▶ What the exercise asks
Copy each line of the following data that contains "SmallBelow".

▶ Entries shown
- - - -

/-! ## §2  The same in the `hMinC` shape of the lane's `…Compact` sockets -/

/-- ★★★ **THE SAME IN THE `hMinC` SHAPE** (`B15Prop1ClosedGuardUniformRadius.…_ofMinimiserFamilyCompact` and successors): the consumer supplies §1's per-base-field letters for every base field
of the CLOSED small-field guard `{∀ p ∈ G, |V_k(∂p) − 1| ≤ eR}` (any plaquette set `G`, any `eR`), and gets the (J0′) letter on every compact subset of the guard.  One line over §1.
[cite: Balaban1989LargeFieldI, (1.74) p.192, Prop. 1 p.194 (last clause); Balaban1985Variational, Thm 1 p.279, (7) p.278, Prop. 9 (190) p.309; Balaban1988Convergent, (2.12)–(2.13) pp.256–257] -/
theorem hMinC_atRecord_Bj_of_printLetters_ofClassTower (ν : Node00.Stage7Numerics) (Kt : ℕ) (hd3 : 3 ≤ (F.P Kt).d) (Z : Set (Site (F.P Kt) 0))
    (Λ : Set (Site (F.P Kt) k)) (lo hi : Fin (F.P Kt).d → ℤ) (hkK : k + 1 ≤ (F.P Kt).m + (F.P Kt).K) (hk1 : 1 ≤ k)
    (hdiv : side (F.P Kt).L ν.M₁ k ∣ (F.P Kt).sitesPerDir 0) (hfloor : ((F.P Kt).d + 14) * (F.P Kt).L ≤ ν.M₁) (hZblk : IsBlockUnion k Z) (hε : 0 < ν.εreg)
    (hα3 : (143 * (((((F.P Kt).d + 4 : ℕ) : ℝ)) ^ 2 / 4) ^ 2) * (2 * ((F.P Kt).L : ℝ) ^ 2 * ν.εreg) ≤ 1 / 3)
    (hα2 : 2 * (2 * ((F.P Kt).L : ℝ) ^ 2 * ν.εreg) ≤ 2 * deltaSU (Fin 2) / ((((F.P Kt).d + 4) * (F.P Kt).L : ℕ) : ℝ) ^ 2)
    -- the per-HEIGHT letters: the near-flat small-below radius `ρ″` (`Node00.exists_uniform_chartCurvature_sq_bound`) with its two volume-free floors (the lane's tower-box budget at the
    -- datum's regularity `δ`), and dag-n12-w6's (P4)′ proxies letter `hHB` at `(εH, B)` (p678596's ∀-body) with `εreg ≤ εH`
    {ρ'' : ℝ} (hsbU : ∀ W : GaugeField (F.P Kt) 0 SU2, ‖coeField W - 1‖ ≤ ρ'' → SmallBelow (Node00.avOfRecord F 2 Kt) k W)
    (hερ : 6 * ((((F.P Kt).d - 1 : ℕ)) : ℝ) * (F.P Kt).L * ν.εreg ≤ ρ'') {δ : ℝ} (hδ : 0 < δ) (hδρ : 6 * ((((F.P Kt).d - 1 : ℕ)) : ℝ) * (F.P Kt).L ^ k * δ ≤ ρ'')
    {εH B : ℝ}
    (hHB : ∀ (Wd : MSField (F.P Kt) SU2) (U₀ : GaugeField (F.P Kt) 0 SU2),
      AgreeOn (Bj ν.M₁ Z k) (avgFamily (avOfRecord F 2 Kt) U₀) Wd →
      (∀ i' : Fin (constrCard (Bj ν.M₁ Z k) k), ∃ U' : GaugeField (F.P Kt) 0 SU2,
        (∀ b ∈ feeds (((constrEnum (Bj ν.M₁ Z k) k).symm i').1 : ℕ) ((constrEnum (Bj ν.M₁ Z k) k).symm i').2.1, U' b = U₀ b) ∧
          SmallBelow (avOfRecord F 2 Kt) k U') →
      (∀ (j : ℕ), 1 ≤ j → j ≤ k → ∀ y : Site (F.P Kt) j, embIter j y ∈ maxDomT ν.M₁ Z j → ∃ U' : GaugeField (F.P Kt) 0 SU2,
        (∀ c : PBond (F.P Kt) j, (c.src = y ∨ c.tgt = y) → ∀ b₀ : PBond (F.P Kt) 0,
          (iterBlockOf j b₀.src = c.src ∨ iterBlockOf j b₀.src = c.tgt) → (iterBlockOf j b₀.tgt = c.src ∨ iterBlockOf j b₀.tgt = c.tgt) → U' b₀ = U₀ b₀) ∧
        SmallBelow (avOfRecord F 2 Kt) k U') →
      (∀ (j : ℕ), 1 ≤ j → j ≤ k → ∀ y : Site (F.P Kt) j, embIter j y ∈ maxDomT ν.M₁ Z j →
        PlaqSmallOn (boxPlaqs (fun κ => lift (F.P Kt) (embIter j y) κ - ((((F.P Kt).L ^ j : ℕ) : ℤ) + ((((F.P Kt).L ^ j - 1) / 2 : ℕ) : ℤ)))
          (fun κ => lift (F.P Kt) (embIter j y) κ + ((((F.P Kt).L ^ j : ℕ) : ℤ) + ((((F.P Kt).L ^ j - 1) / 2 : ℕ) : ℤ))) : Set (Plaq (F.P Kt) 0)) εH U₀) →
      ∃ H : (Fin (constrCard (Bj ν.M₁ Z k) k) → lieSU (Fin 2)) → PBond (F.P Kt) 0 → lieSU (Fin 2),
        (∀ v, fderiv ℝ (msChart F 2 Kt k (Bj ν.M₁ Z k) Wd U₀) 0 (H v) = v) ∧ ∀ v, Real.sqrt (∑ b, ‖H v b‖ ^ 2) ≤ B * ‖v‖)
    (hεH : ν.εreg ≤ εH)
    (ext : GaugeField (F.P Kt) k SU2 → GaugeField (F.P Kt) k SU2) (hext : ∀ W, ext W = extend Λ (shellGauge W lo hi) W)
    {𝓐₀ : ℝ} (h𝓐₀ : 1 < 𝓐₀) (G : Set (Plaq (F.P Kt) k)) (eR : ℝ)
    (hletters : ∀ Vk : GaugeField (F.P Kt) k SU2, (∀ p ∈ G, dist1 (GaugeField.plaqHol Vk p) ≤ eR) → ∃ U₀ : GaugeField (F.P Kt) 0 SU2,
      IsMinimizer (Node00.avOfRecord F 2 Kt) (Node00.regMSCoPOfRecord F 2 ν Kt k (maxDomT ν.M₁ Z)) (Bj ν.M₁ Z k)
        (avgFamily (Node00.avOfRecord F 2 Kt) (qsstarGIter0 k (ext Vk))) U₀ ∧
      -- the DATUM's scale-`k` regularity on `Z` (the p. 193 extension `Ṽ_k = ext V_k`; the road's `B15ShellGauge193Local.dist1_plaqHol_extend_shellGauge_le`) — the lane's row replacing BOTH (0.4) guards
      PlaqSmallOn (plaqsInside (pts k Z)) δ (ext Vk) ∧
      -- DISPLAYED (β) ON EVERY FOREST AXIAL SLICE through the constrained towers of `𝐁_k(Z)` — REAL currency, kernel premise in `DΦ₀(0)` currency (the lane's twin; NOT `dIterL`)
      (∀ (S : Submodule ℂ (VecField (F.P Kt) 0 (EuclideanSpace ℂ (Fin 3)))) (path : Site (F.P Kt) 0 → List (LStep (F.P Kt) 0)),
        (∀ x, ∀ s ∈ path x, ∃ x' x'' : Site (F.P Kt) 0, path x'' = path x' ++ [s] ∧
          (s.fwd = true → s.bond.src = x' ∧ s.bond.tgt = x'') ∧ (s.fwd = false → s.bond.src = x'' ∧ s.bond.tgt = x')) →
        (∀ j, j ≤ k → ∀ c ∈ bondsOf (Bj ν.M₁ Z k j), path (embIter j c.src) = [] ∧ path (embIter j c.tgt) = []) →
        (∀ X : VecField (F.P Kt) 0 (EuclideanSpace ℂ (Fin 3)), X ∈ S ↔ ∀ x, ∀ s ∈ path x, X s.bond = 0) →
        ∀ ℓ₀ : (Fin (constrCard (Bj ν.M₁ Z k) k) → EuclideanSpace ℂ (Fin 3)) →L[ℂ] ℂ,
          fderiv ℂ (fun X : S => ∑ p : Plaq (F.P Kt) 0, (1 - (expMulC (X : VecField (F.P Kt) 0 (EuclideanSpace ℂ (Fin 3))) (coeField U₀) ⟨p.src, p.μ⟩ *
            expMulC (X : VecField (F.P Kt) 0 (EuclideanSpace ℂ (Fin 3))) (coeField U₀) ⟨p.src.shift p.μ, p.ν⟩ *
            Matrix.adjugate (expMulC (X : VecField (F.P Kt) 0 (EuclideanSpace ℂ (Fin 3))) (coeField U₀) ⟨p.src.shift p.ν, p.μ⟩) *
            Matrix.adjugate (expMulC (X : VecField (F.P Kt) 0 (EuclideanSpace ℂ (Fin 3))) (coeField U₀) ⟨p.src, p.ν⟩)).trace / 2)) 0 =
            ℓ₀.comp (fderiv ℂ (fun (X : S) (i : Fin (constrCard (Bj ν.M₁ Z k) k)) =>
              logCoordC (star ((avgFamily (Node00.avOfRecord F 2 Kt) (qsstarGIter0 k (ext Vk))
                ((constrEnum (Bj ν.M₁ Z k) k).symm i).1 ((constrEnum (Bj ν.M₁ Z k) k).symm i).2.1 : SU2) : Matrix (Fin 2) (Fin 2) ℂ) *
                iterMh ((constrEnum (Bj ν.M₁ Z k) k).symm i).1 (expMulC (X : VecField (F.P Kt) 0 (EuclideanSpace ℂ (Fin 3))) (coeField U₀))
                  ((constrEnum (Bj ν.M₁ Z k) k).symm i).2.1)) 0) →
          ∀ (p : VecField (F.P Kt) 0 E3) (hp : cplxVec p ∈ S), p ≠ 0 →
            fderiv ℂ (fun (X : S) (i : Fin (constrCard (Bj ν.M₁ Z k) k)) =>
              logCoordC (star ((avgFamily (Node00.avOfRecord F 2 Kt) (qsstarGIter0 k (ext Vk))
                ((constrEnum (Bj ν.M₁ Z k) k).symm i).1 ((constrEnum (Bj ν.M₁ Z k) k).symm i).2.1 : SU2) : Matrix (Fin 2) (Fin 2) ℂ) *
                iterMh ((constrEnum (Bj ν.M₁ Z k) k).symm i).1 (expMulC (X : VecField (F.P Kt) 0 (EuclideanSpace ℂ (Fin 3))) (coeField U₀))
                  ((constrEnum (Bj ν.M₁ Z k) k).symm i).2.1)) 0 ⟨cplxVec p, hp⟩ = 0 →
            0 < deriv (deriv (fun t : ℝ => wilsonAction4 (expMul su2Chart (t • p) U₀) -
              (ℓ₀ ((fun (X : S) (i : Fin (constrCard (Bj ν.M₁ Z k) k)) =>
                logCoordC (star ((avgFamily (Node00.avOfRecord F 2 Kt) (qsstarGIter0 k (ext Vk))
                  ((constrEnum (Bj ν.M₁ Z k) k).symm i).1 ((constrEnum (Bj ν.M₁ Z k) k).symm i).2.1 : SU2) : Matrix (Fin 2) (Fin 2) ℂ) *
                  iterMh ((constrEnum (Bj ν.M₁ Z k) k).symm i).1 (expMulC (X : VecField (F.P Kt) 0 (EuclideanSpace ℂ (Fin 3))) (coeField U₀))
                    ((constrEnum (Bj ν.M₁ Z k) k).symm i).2.1)) ((t : ℂ) • ⟨cplxVec p, hp⟩))).re)) 0) ∧
      -- DISPLAYED (T1@q₀) over the CLOSURE of NODE 00's class: the tower-central orbit of `U₀` is the unique minimal orbit
      (∀ U ∈ closure (Node00.regMSCoPOfRecord F 2 ν Kt k (maxDomT ν.M₁ Z)),
        AgreeOn (Bj ν.M₁ Z k) (avgFamily (Node00.avOfRecord F 2 Kt) U) (avgFamily (Node00.avOfRecord F 2 Kt) (qsstarGIter0 k (ext Vk))) →
        wilsonAction4 U ≤ wilsonAction4 U₀ →
          ∃ u : GaugeTransf (F.P Kt) 0 SU2, (∀ j, j ≤ k → ∀ b ∈ bondsOf (Bj ν.M₁ Z k j),
            toMS u j b.src = toMS u j b.tgt ∧ ∀ g : SU2, toMS u j b.src * g = g * toMS u j b.src) ∧ gaugeAct u U = U₀)) :
    ∀ K : Set (GaugeField (F.P Kt) k SU2), IsCompact K → (∀ Vk ∈ K, ∀ p ∈ G, dist1 (GaugeField.plaqHol Vk p) ≤ eR) →
      ∃ R : ℝ, 0 < R ∧ ∀ Vk ∈ K,
      ∃ Ũ : VecField (F.P Kt) k (EuclideanSpace ℂ (Fin 3)) × VecField (F.P Kt) k (EuclideanSpace ℂ (Fin 3)) → PBond (F.P Kt) 0 → Matrix (Fin 2) (Fin 2) ℂ,
        (∀ b i j, DifferentiableOn ℂ (fun z => Ũ z b i j) (ball 0 R)) ∧
        (∀ z ∈ ball (0 : VecField (F.P Kt) k (EuclideanSpace ℂ (Fin 3)) × VecField (F.P Kt) k (EuclideanSpace ℂ (Fin 3))) R, ∀ b i j, ‖Ũ z b i j‖ ≤ 𝓐₀) ∧
        ∀ p B' : VecField (F.P Kt) k E3, ‖p‖ < R → ‖B'‖ < R → ∃ U' : GaugeField (F.P Kt) 0 SU2,
          (∀ b, Ũ (cplxVec p, cplxVec B') b = ((U' b : SU2) : Matrix (Fin 2) (Fin 2) ℂ)) ∧
            IsMinimizer (Node00.avOfRecord F 2 Kt) (Node00.regMSCoPOfRecord F 2 ν Kt k (maxDomT ν.M₁ Z)) (Bj ν.M₁ Z k)
              (avgFamily (Node00.avOfRecord F 2 Kt) (qsstarGIter0 k (expMul su2Chart B' (ext (expMul su2Chart p Vk))))) U' :=
  fun _ hK hG => hMin_atRecord_Bj_of_printLetters_ofClassTower ν Kt hd3 Z Λ lo hi hkK hk1 hdiv hfloor hZblk hε hα3 hα2 hsbU hερ hδ hδρ hHB hεH ext hext hK h𝓐₀ fun Vk hVk => hletters Vk (hG Vk hVk)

- - - -

▶ Solution to the problem
    {ρ'' : ℝ} (hsbU : ∀ W : GaugeField (F.P Kt) 0 SU2, ‖coeField W - 1‖ ≤ ρ'' → SmallBelow (Node00.avOfRecord F 2 Kt) k W)
          SmallBelow (avOfRecord F 2 Kt) k U') →
        SmallBelow (avOfRecord F 2 Kt) k U') →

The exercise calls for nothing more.